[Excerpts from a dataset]

_ _ _ _

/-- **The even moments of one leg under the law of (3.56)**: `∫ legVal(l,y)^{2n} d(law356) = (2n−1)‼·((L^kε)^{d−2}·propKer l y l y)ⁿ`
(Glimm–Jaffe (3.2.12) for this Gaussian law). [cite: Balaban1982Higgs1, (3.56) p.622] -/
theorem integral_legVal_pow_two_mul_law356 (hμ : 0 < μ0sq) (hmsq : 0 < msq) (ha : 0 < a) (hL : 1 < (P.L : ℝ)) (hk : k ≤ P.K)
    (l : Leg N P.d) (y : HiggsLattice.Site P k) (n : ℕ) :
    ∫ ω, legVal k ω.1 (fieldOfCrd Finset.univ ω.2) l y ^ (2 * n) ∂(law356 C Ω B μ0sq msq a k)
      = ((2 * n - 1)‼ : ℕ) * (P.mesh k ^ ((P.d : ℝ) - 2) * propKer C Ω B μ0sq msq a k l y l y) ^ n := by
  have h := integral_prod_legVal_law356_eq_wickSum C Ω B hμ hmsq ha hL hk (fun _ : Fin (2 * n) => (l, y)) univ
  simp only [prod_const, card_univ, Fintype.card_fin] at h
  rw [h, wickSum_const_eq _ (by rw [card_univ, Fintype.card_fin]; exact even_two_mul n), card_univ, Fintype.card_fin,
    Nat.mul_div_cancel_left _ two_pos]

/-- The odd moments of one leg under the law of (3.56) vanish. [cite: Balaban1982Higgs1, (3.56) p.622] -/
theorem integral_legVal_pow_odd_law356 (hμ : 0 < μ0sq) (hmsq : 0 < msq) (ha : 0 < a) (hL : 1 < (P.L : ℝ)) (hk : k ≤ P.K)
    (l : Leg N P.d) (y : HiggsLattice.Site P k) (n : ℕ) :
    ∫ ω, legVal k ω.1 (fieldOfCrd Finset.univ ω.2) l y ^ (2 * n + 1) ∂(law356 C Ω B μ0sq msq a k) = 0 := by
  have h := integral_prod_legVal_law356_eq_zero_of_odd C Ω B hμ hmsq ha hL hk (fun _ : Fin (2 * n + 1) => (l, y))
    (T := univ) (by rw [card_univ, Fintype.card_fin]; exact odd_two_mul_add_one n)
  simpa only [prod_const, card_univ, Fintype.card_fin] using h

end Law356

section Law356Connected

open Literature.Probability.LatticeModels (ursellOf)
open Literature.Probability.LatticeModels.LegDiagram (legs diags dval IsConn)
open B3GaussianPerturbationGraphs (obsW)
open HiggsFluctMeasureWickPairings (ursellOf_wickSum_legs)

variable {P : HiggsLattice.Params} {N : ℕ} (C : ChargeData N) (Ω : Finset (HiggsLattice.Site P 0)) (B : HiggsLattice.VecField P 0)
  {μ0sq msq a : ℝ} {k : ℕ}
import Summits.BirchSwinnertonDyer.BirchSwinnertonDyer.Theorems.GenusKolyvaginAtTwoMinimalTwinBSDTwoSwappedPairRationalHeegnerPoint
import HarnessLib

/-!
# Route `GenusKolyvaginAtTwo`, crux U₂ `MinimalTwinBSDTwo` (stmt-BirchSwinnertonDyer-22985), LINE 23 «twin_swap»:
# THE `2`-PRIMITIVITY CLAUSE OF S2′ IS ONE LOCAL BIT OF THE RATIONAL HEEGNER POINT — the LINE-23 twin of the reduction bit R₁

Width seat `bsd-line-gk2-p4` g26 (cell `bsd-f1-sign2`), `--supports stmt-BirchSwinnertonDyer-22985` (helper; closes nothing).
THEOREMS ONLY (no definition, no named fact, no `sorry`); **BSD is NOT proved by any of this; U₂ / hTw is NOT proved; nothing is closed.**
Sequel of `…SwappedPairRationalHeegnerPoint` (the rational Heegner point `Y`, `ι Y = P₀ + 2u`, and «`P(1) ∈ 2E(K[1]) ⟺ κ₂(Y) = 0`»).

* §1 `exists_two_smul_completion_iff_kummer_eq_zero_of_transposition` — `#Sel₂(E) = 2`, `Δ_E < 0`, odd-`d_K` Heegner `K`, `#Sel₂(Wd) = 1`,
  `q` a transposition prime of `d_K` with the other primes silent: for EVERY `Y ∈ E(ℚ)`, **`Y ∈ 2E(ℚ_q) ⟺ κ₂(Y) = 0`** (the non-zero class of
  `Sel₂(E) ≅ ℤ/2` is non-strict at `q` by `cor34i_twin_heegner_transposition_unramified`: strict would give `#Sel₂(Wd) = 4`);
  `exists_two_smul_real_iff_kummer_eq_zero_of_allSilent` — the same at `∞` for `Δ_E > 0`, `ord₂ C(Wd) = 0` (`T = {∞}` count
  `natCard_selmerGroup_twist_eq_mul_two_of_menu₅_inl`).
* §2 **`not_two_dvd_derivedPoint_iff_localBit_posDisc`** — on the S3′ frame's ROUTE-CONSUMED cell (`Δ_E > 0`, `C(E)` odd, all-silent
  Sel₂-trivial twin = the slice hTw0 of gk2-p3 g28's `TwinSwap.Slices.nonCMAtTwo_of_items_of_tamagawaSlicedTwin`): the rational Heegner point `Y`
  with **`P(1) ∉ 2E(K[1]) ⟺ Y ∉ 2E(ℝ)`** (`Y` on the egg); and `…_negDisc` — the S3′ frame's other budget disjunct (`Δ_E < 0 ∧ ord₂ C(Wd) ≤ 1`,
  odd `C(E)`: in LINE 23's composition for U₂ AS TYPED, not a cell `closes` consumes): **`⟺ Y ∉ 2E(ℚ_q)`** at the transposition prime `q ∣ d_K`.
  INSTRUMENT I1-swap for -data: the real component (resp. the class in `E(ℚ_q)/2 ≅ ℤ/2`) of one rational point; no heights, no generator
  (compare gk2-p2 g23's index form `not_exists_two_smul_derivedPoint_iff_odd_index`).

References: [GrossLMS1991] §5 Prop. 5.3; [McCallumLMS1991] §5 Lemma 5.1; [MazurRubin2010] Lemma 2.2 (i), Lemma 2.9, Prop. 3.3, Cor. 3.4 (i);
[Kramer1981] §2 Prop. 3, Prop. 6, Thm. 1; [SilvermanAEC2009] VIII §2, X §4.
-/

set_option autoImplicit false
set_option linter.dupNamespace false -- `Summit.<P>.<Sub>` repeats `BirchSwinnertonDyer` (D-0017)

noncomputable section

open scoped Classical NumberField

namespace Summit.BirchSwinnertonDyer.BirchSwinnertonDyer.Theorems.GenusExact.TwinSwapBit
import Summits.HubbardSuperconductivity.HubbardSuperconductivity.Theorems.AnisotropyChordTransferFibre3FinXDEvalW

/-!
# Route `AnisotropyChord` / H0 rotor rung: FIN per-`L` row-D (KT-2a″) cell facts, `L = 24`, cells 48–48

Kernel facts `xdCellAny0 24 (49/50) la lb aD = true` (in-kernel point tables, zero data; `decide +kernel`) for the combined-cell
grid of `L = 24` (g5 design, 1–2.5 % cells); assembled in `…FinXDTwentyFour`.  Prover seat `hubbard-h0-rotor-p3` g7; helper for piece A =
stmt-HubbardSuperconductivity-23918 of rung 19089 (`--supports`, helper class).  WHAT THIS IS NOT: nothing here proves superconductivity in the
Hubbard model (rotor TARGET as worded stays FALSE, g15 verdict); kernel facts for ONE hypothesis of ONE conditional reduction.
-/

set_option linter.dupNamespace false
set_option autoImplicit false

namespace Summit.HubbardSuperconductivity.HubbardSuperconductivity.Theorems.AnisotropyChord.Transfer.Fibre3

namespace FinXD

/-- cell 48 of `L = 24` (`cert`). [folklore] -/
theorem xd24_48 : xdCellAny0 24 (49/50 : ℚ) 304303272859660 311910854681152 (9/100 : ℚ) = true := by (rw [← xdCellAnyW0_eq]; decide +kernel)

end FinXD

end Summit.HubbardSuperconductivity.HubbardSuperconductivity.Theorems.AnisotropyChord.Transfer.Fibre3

_ _ _ _

Problem to solve:
Using only the entries above, output the line with "(the rational Heegner", the line with "in LINE 23's", and all lines between them, exactly as they stand.

Finished exercise:
Sequel of `…SwappedPairRationalHeegnerPoint` (the rational Heegner point `Y`, `ι Y = P₀ + 2u`, and «`P(1) ∈ 2E(K[1]) ⟺ κ₂(Y) = 0`»).

* §1 `exists_two_smul_completion_iff_kummer_eq_zero_of_transposition` — `#Sel₂(E) = 2`, `Δ_E < 0`, odd-`d_K` Heegner `K`, `#Sel₂(Wd) = 1`,
  `q` a transposition prime of `d_K` with the other primes silent: for EVERY `Y ∈ E(ℚ)`, **`Y ∈ 2E(ℚ_q) ⟺ κ₂(Y) = 0`** (the non-zero class of
  `Sel₂(E) ≅ ℤ/2` is non-strict at `q` by `cor34i_twin_heegner_transposition_unramified`: strict would give `#Sel₂(Wd) = 4`);
  `exists_two_smul_real_iff_kummer_eq_zero_of_allSilent` — the same at `∞` for `Δ_E > 0`, `ord₂ C(Wd) = 0` (`T = {∞}` count
  `natCard_selmerGroup_twist_eq_mul_two_of_menu₅_inl`).
* §2 **`not_two_dvd_derivedPoint_iff_localBit_posDisc`** — on the S3′ frame's ROUTE-CONSUMED cell (`Δ_E > 0`, `C(E)` odd, all-silent
  Sel₂-trivial twin = the slice hTw0 of gk2-p3 g28's `TwinSwap.Slices.nonCMAtTwo_of_items_of_tamagawaSlicedTwin`): the rational Heegner point `Y`
  with **`P(1) ∉ 2E(K[1]) ⟺ Y ∉ 2E(ℝ)`** (`Y` on the egg); and `…_negDisc` — the S3′ frame's other budget disjunct (`Δ_E < 0 ∧ ord₂ C(Wd) ≤ 1`,
  odd `C(E)`: in LINE 23's composition for U₂ AS TYPED, not a cell `closes` consumes): **`⟺ Y ∉ 2E(ℚ_q)`** at the transposition prime `q ∣ d_K`.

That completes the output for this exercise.